Undead Bread: Bread that you won’t eat, but won’t throw away either.

Brown: To cook food quickly over high heat until the surface turns brown. This method allows the juices to stay sealed in and is usually done in a broiler or on a stove top.

Ignore: To walk quickly past a cut of meat without buying it. This method allows the juices to stay really sealed in and is usually done in a supermarket or boucherie.

Ignore from home: To stay at home, watch T.V. and order a pizza. This method also allows the juices to stay sealed in and is usually done from a couch or chair.

Chop: To cut food into pieces ranging from small (finely chopped) to large (coarsely chopped).

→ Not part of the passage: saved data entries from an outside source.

import Summits.CriticalPhenomena.PercolationContinuityZ3.Theorems.SahiMasterFamilyFCombShiftMatching

/-!
# Relative Kleitman–Hall for two down-sets ("THEOREM T"): the masked disjointness matrix of a union of two
# down-closed families is unimodular (support file, crux `stmt-CriticalPhenomena-4575`, lineage prim-bnk-2 g28)

Support file (`--supports stmt-CriticalPhenomena-4575`; memo `run/shared/lean/prim/prim-l12/FROM-prim-bnk-2-g28-SHARED-KH-PROVED.md`
§1–§2).  No definitions, no `sorry`, standard axioms; it reuses the inclusion-matrix toolkit of `…SahiMasterFamilyFCombShiftDet` /
`…ShiftMatching` (`incl`, `det_incl_self`, `incl_mul_signed_incl`, `sdiffSumEquiv`).

**THEOREM T (`SahiFComb.Shift.exists_disjoint_equiv_of_union`).**  Let `𝒜, 𝒞` be down-closed families of finite sets and
`L = 𝒜 ∪ 𝒞`.  Then there is a bijection `ψ : L ≃ L` with `x ∩ ψ x = ∅` for every `x` and, moreover, `ψ x ∈ 𝒞` whenever `x ∉ 𝒜`.
(`𝒞 ⊆ 𝒜` is the classical "Kleitman–Hall for a down-set", `det DS[L,L] = ±1`.)

Proof (memo §2).  Let `M(x,y) = [x ∩ y = ∅]·[x ∈ 𝒜 ∨ y ∈ 𝒞]` on `L × L` and `μ = Λ ζ[L,L] Λ` the Möbius matrix of the down-set `L`
(`incl_mul_signed_incl`).  For `P := M·μ` one has `M = P·ζ[L,L]`, and `P(x,G) = (−1)^{#G}[G ⊆ x]` whenever `x ∈ 𝒜` or `G ∈ 𝒞`
(binomial identity over the Boolean interval below `G \ x`, which lies inside `L`).  Hence in the decomposition `L = (L \ 𝒜) ⊔ 𝒜` the
matrix `P` is block upper triangular (`P(x,G) = 0` for `x ∈ 𝒜`, `G ∉ 𝒜`) with diagonal blocks `ζ[L\𝒜]ᵀΛ` and `ζ[𝒜]ᵀΛ`, so
`det M = det P = ±1`, and a nonzero Leibniz term of `det M` is the bijection.  The corollary "shared Kleitman–Hall" (CLAIM 2 of memo g27 =
the tree's `ThreePartition.ColumnSharedKleitmanHall`) is assembled in the companion file `…ThreePartitionColumnSharedKH`. [this work]
-/

namespace Summit.CriticalPhenomena.PercolationContinuityZ3.Theorems

namespace SahiFComb.Shift

open Finset Matrix

variable {α : Type*} [DecidableEq α]

/-- The binomial identity behind THEOREM T: inside a down-closed family `L`, for `G ∈ L`,
`Σ_{y ∈ L, y ⊆ G, y ∩ x = ∅} (−1)^{#y} = [G ⊆ x]`. [folklore] -/
theorem sum_disjoint_below_neg_one_pow {L : Finset (Finset α)} (hL : ∀ K ∈ L, ∀ K' ⊆ K, K' ∈ L)
    (x G : Finset α) (hG : G ∈ L) :
    (∑ y ∈ L, if y ⊆ G ∧ Disjoint x y then (-1 : ℤ) ^ #y else 0) = if G ⊆ x then 1 else 0 := by
  rw [← Finset.sum_filter]
  have hset : L.filter (fun y => y ⊆ G ∧ Disjoint x y) = (G \ x).powerset := by
    ext y
    simp only [mem_filter, mem_powerset]
    constructor
    · rintro ⟨-, hyG, hxy⟩
      intro a ha
      exact mem_sdiff.2 ⟨hyG ha, fun hax => disjoint_left.1 hxy hax ha⟩
    · intro hy
      refine ⟨hL G hG y (hy.trans sdiff_subset), hy.trans sdiff_subset, ?_⟩
      exact disjoint_of_subset_right hy disjoint_sdiff
  rw [hset, Finset.sum_powerset_neg_one_pow_card]
  exact if_congr sdiff_eq_empty_iff_subset rfl rfl

/-- **THEOREM T — relative Kleitman–Hall for two down-sets** (prim-bnk-2 g28).  For down-closed families `𝒜, 𝒞` with
`L = 𝒜 ∪ 𝒞` there is a bijection `ψ : L ≃ L` with `x ∩ ψ x = ∅` and (`x ∈ 𝒜` or `ψ x ∈ 𝒞`) for every `x ∈ L`; i.e. the
members of `L` outside `𝒜` are matched inside `𝒞`.  Proof: the masked disjointness matrix `[x∩y=∅][x∈𝒜 ∨ y∈𝒞]` equals `P·ζ[L,L]`
with `P` block triangular with unitriangular-times-sign diagonal blocks, hence has determinant `±1`. [this work] -/
theorem exists_disjoint_equiv_of_union [LinearOrder α] {𝒜 𝒞 : Finset (Finset α)}
    (h𝒜 : ∀ K ∈ 𝒜, ∀ K' ⊆ K, K' ∈ 𝒜) (h𝒞 : ∀ K ∈ 𝒞, ∀ K' ⊆ K, K' ∈ 𝒞) :
    ∃ ψ : ↥(𝒜 ∪ 𝒞) ≃ ↥(𝒜 ∪ 𝒞), ∀ x : ↥(𝒜 ∪ 𝒞),
      Disjoint (x : Finset α) ((ψ x : ↥(𝒜 ∪ 𝒞)) : Finset α) ∧
        ((x : Finset α) ∈ 𝒜 ∨ ((ψ x : ↥(𝒜 ∪ 𝒞)) : Finset α) ∈ 𝒞) := by
  classical
  set L : Finset (Finset α) := 𝒜 ∪ 𝒞 with hLdef
  have hL : ∀ K ∈ L, ∀ K' ⊆ K, K' ∈ L := by
    intro K hK K' hK'
    rcases mem_union.1 hK with h | h
    · exact mem_union_left _ (h𝒜 K h K' hK')
    · exact mem_union_right _ (h𝒞 K h K' hK')
  have h𝒜L : 𝒜 ⊆ L := subset_union_left
  -- the masked disjointness matrix
  let M : Matrix ↥L ↥L ℤ := Matrix.of fun x y =>
    if Disjoint (x : Finset α) (y : Finset α) ∧ ((x : Finset α) ∈ 𝒜 ∨ (y : Finset α) ∈ 𝒞) then 1 else 0
  -- the Möbius matrix of the down-set `L`
  let Mu : Matrix ↥L ↥L ℤ := Matrix.of fun (J K : ↥L) =>
    (-1 : ℤ) ^ (#(J : Finset α) + #(K : Finset α)) * (if (J : Finset α) ⊆ (K : Finset α) then 1 else 0)
  have hζμ : incl L L * Mu = 1 := incl_mul_signed_incl hL
  have hμζ : Mu * incl L L = 1 := mul_eq_one_comm.1 hζμ
  let P : Matrix ↥L ↥L ℤ := M * Mu
  have hPζ : P * incl L L = M := by
    show M * Mu * incl L L = M
    rw [Matrix.mul_assoc, hμζ, Matrix.mul_one]
  -- entries of `P` off the "bad" block
  have hP : ∀ x G : ↥L, ((x : Finset α) ∈ 𝒜 ∨ (G : Finset α) ∈ 𝒞) →
      P x G = (-1) ^ #(G : Finset α) * (if (G : Finset α) ⊆ (x : Finset α) then 1 else 0) := by
    intro x G hxG
    show (M * Mu) x G = _
    rw [Matrix.mul_apply]
    have e1 : ∀ y : ↥L, M x y * Mu y G =
        (-1) ^ #(G : Finset α) * (if (y : Finset α) ⊆ G ∧ Disjoint (x : Finset α) y then (-1) ^ #(y : Finset α) else 0) := by
      intro y
      simp only [M, Mu, Matrix.of_apply]
      by_cases hyG : (y : Finset α) ⊆ (G : Finset α)
      · by_cases hd : Disjoint (x : Finset α) (y : Finset α)
        · have hmask : (x : Finset α) ∈ 𝒜 ∨ (y : Finset α) ∈ 𝒞 := by
            rcases hxG with h | h
            · exact Or.inl h
            · exact Or.inr (h𝒞 _ h _ hyG)
          rw [if_pos ⟨hd, hmask⟩, if_pos hyG, if_pos ⟨hyG, hd⟩, pow_add]; ring
        · rw [if_neg (show ¬ (Disjoint (x : Finset α) (y : Finset α) ∧ ((x : Finset α) ∈ 𝒜 ∨ (y : Finset α) ∈ 𝒞))
              from fun h => hd h.1),
            if_neg (show ¬ ((y : Finset α) ⊆ (G : Finset α) ∧ Disjoint (x : Finset α) (y : Finset α)) from fun h => hd h.2)]
          ring
      · rw [if_neg hyG, if_neg (show ¬ ((y : Finset α) ⊆ (G : Finset α) ∧ Disjoint (x : Finset α) (y : Finset α))
            from fun h => hyG h.1)]
        ring
    rw [Fintype.sum_congr _ _ e1, ← Finset.mul_sum,
      Finset.sum_coe_sort L (fun y => if y ⊆ (G : Finset α) ∧ Disjoint (x : Finset α) y then (-1 : ℤ) ^ #y else 0),
      sum_disjoint_below_neg_one_pow hL (x : Finset α) (G : Finset α) G.2]
  -- block decomposition `L = (L \ 𝒜) ⊔ 𝒜`
  let e : ↥(L \ 𝒜) ⊕ ↥𝒜 ≃ ↥L := sdiffSumEquiv L 𝒜 h𝒜L
  have he_inl : ∀ z : ↥(L \ 𝒜), ((e (Sum.inl z) : ↥L) : Finset α) = z := fun z => rfl
  have he_inr : ∀ z : ↥𝒜, ((e (Sum.inr z) : ↥L) : Finset α) = z := fun z => rfl
  have hsd𝒞 : ∀ z : ↥(L \ 𝒜), (z : Finset α) ∈ 𝒞 := fun z => by
    have hz1 : (z : Finset α) ∈ 𝒜 ∪ 𝒞 := (mem_sdiff.1 z.2).1
    exact (mem_union.1 hz1).resolve_left (mem_sdiff.1 z.2).2
  have hsdn𝒜 : ∀ z : ↥(L \ 𝒜), (z : Finset α) ∉ 𝒜 := fun z => (mem_sdiff.1 z.2).2
  let P' : Matrix (↥(L \ 𝒜) ⊕ ↥𝒜) (↥(L \ 𝒜) ⊕ ↥𝒜) ℤ := P.submatrix e e
  have h21 : P'.toBlocks₂₁ = 0 := by
    ext x G
    simp only [P', Matrix.toBlocks₂₁, Matrix.of_apply, submatrix_apply, Matrix.zero_apply]
    rw [hP _ _ (Or.inl (by rw [he_inr]; exact x.2)), he_inr, he_inl, if_neg, mul_zero]
    intro hsub
    exact hsdn𝒜 G (h𝒜 _ x.2 _ hsub)
  have h11 : P'.toBlocks₁₁ = (incl (L \ 𝒜) (L \ 𝒜))ᵀ * Matrix.diagonal (fun G : ↥(L \ 𝒜) => (-1 : ℤ) ^ #(G : Finset α)) := by
    ext x G
    simp only [P', Matrix.toBlocks₁₁, Matrix.of_apply, submatrix_apply, Matrix.mul_diagonal, Matrix.transpose_apply,
      incl_apply]
    rw [hP _ _ (Or.inr (by rw [he_inl]; exact hsd𝒞 G)), he_inl, he_inl, mul_comm]
  have h22 : P'.toBlocks₂₂ = (incl 𝒜 𝒜)ᵀ * Matrix.diagonal (fun G : ↥𝒜 => (-1 : ℤ) ^ #(G : Finset α)) := by
    ext x G
    simp only [P', Matrix.toBlocks₂₂, Matrix.of_apply, submatrix_apply, Matrix.mul_diagonal, Matrix.transpose_apply,
      incl_apply]
    rw [hP _ _ (Or.inl (by rw [he_inr]; exact x.2)), he_inr, he_inr, mul_comm]
  have hdetP : IsUnit P.det := by
    rw [← Matrix.det_submatrix_equiv_self e P]
    change IsUnit P'.det
    rw [← Matrix.fromBlocks_toBlocks P', h21, Matrix.det_fromBlocks_zero₂₁, h11, h22, Matrix.det_mul, Matrix.det_mul,
      Matrix.det_transpose, Matrix.det_transpose, det_incl_self, det_incl_self, one_mul, one_mul, Matrix.det_diagonal,
      Matrix.det_diagonal]
    exact (isUnit_prod_neg_one_pow _).mul (isUnit_prod_neg_one_pow _)
  have hdetM : IsUnit M.det := by
    rw [← hPζ, Matrix.det_mul, det_incl_self, mul_one]
    exact hdetP
  -- Leibniz: a nonzero permutation term is an admissible perfect matching
  have hne : M.det ≠ 0 := hdetM.ne_zero
  rw [Matrix.det_apply'] at hne
  obtain ⟨σ, -, hσ⟩ := Finset.exists_ne_zero_of_sum_ne_zero hne
  have hσ' : ∀ i : ↥L, M (σ i) i ≠ 0 := fun i =>
    (Finset.prod_ne_zero_iff.1 (mul_ne_zero_iff.1 hσ).2) i (Finset.mem_univ _)
  refine ⟨σ.symm, fun x => ?_⟩
  have hx := hσ' (σ.symm x)
  rw [Equiv.apply_symm_apply] at hx
  simp only [M, Matrix.of_apply, ne_eq, ite_eq_right_iff, one_ne_zero, imp_false, not_not] at hx
  exact hx

/-- THEOREM T in "dominating" form: for down-closed `𝒜, 𝒞 ⊆ 𝒫(R)` with `L = 𝒜 ∪ 𝒞` there is a bijection `φ` from `L` onto
`{R \ y : y ∈ L}` realised as `φ x = R \ ψ x` with `x ⊆ φ x`, such that `R \ φ x ∈ 𝒞` whenever `x ∉ 𝒜`.  (Packaging of
`exists_disjoint_equiv_of_union` used by the shared Kleitman–Hall corollary.) [this work] -/
theorem exists_disjoint_equiv_of_union' [LinearOrder α] {𝒜 𝒞 : Finset (Finset α)} (R : Finset α)
    (h𝒜 : ∀ K ∈ 𝒜, ∀ K' ⊆ K, K' ∈ 𝒜) (h𝒞 : ∀ K ∈ 𝒞, ∀ K' ⊆ K, K' ∈ 𝒞)
    (h𝒜R : ∀ K ∈ 𝒜, K ⊆ R) (h𝒞R : ∀ K ∈ 𝒞, K ⊆ R) :
    ∃ ψ : ↥(𝒜 ∪ 𝒞) ≃ ↥(𝒜 ∪ 𝒞), ∀ x : ↥(𝒜 ∪ 𝒞),
      (x : Finset α) ⊆ R \ ((ψ x : ↥(𝒜 ∪ 𝒞)) : Finset α) ∧
        ((x : Finset α) ∉ 𝒜 → ((ψ x : ↥(𝒜 ∪ 𝒞)) : Finset α) ∈ 𝒞) := by
  obtain ⟨ψ, hψ⟩ := exists_disjoint_equiv_of_union h𝒜 h𝒞
  refine ⟨ψ, fun x => ⟨?_, fun hx => (hψ x).2.resolve_left hx⟩⟩
  have hxR : (x : Finset α) ⊆ R := by
    rcases mem_union.1 x.2 with h | h
    · exact h𝒜R _ h
    · exact h𝒞R _ h
  intro a ha
  exact mem_sdiff.2 ⟨hxR ha, fun ha' => disjoint_left.1 (hψ x).1 ha ha'⟩

end SahiFComb.Shift

end Summit.CriticalPhenomena.PercolationContinuityZ3.Theorems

See hash.

Chopin: Famous Northern Iranian composer noted for his liberal use of hash and love of coarsely chopped beets.

Dash: A small quantity measuring three drops to ¼ teaspoon.

Baywatch: a small quantity measuring three trollops, five dips, and an old teaspoon.

Emulsify: To bind together substances which under normal conditions will not mix, such as oil and water. Egg yolk is a commonly used emulsifier.

Tulsify: To bind together beliefs and values which under normal conditions would not make any sense.

Grate: To shred solid food by rubbing against the small, sharp-edged holes of a grater.

Grate finger: To shred solid finger by rubbing against the small, sharp-edged holes of a grater because you just had to get it all, didn’t you? P.S. Go in your kitchen cabinet right now. Look at your grater. Now wash it!

Hash: To chop or mince foods into very finely chopped pieces. Also the name of an American dish composed of small pieces of meat, potatoes and seasonings.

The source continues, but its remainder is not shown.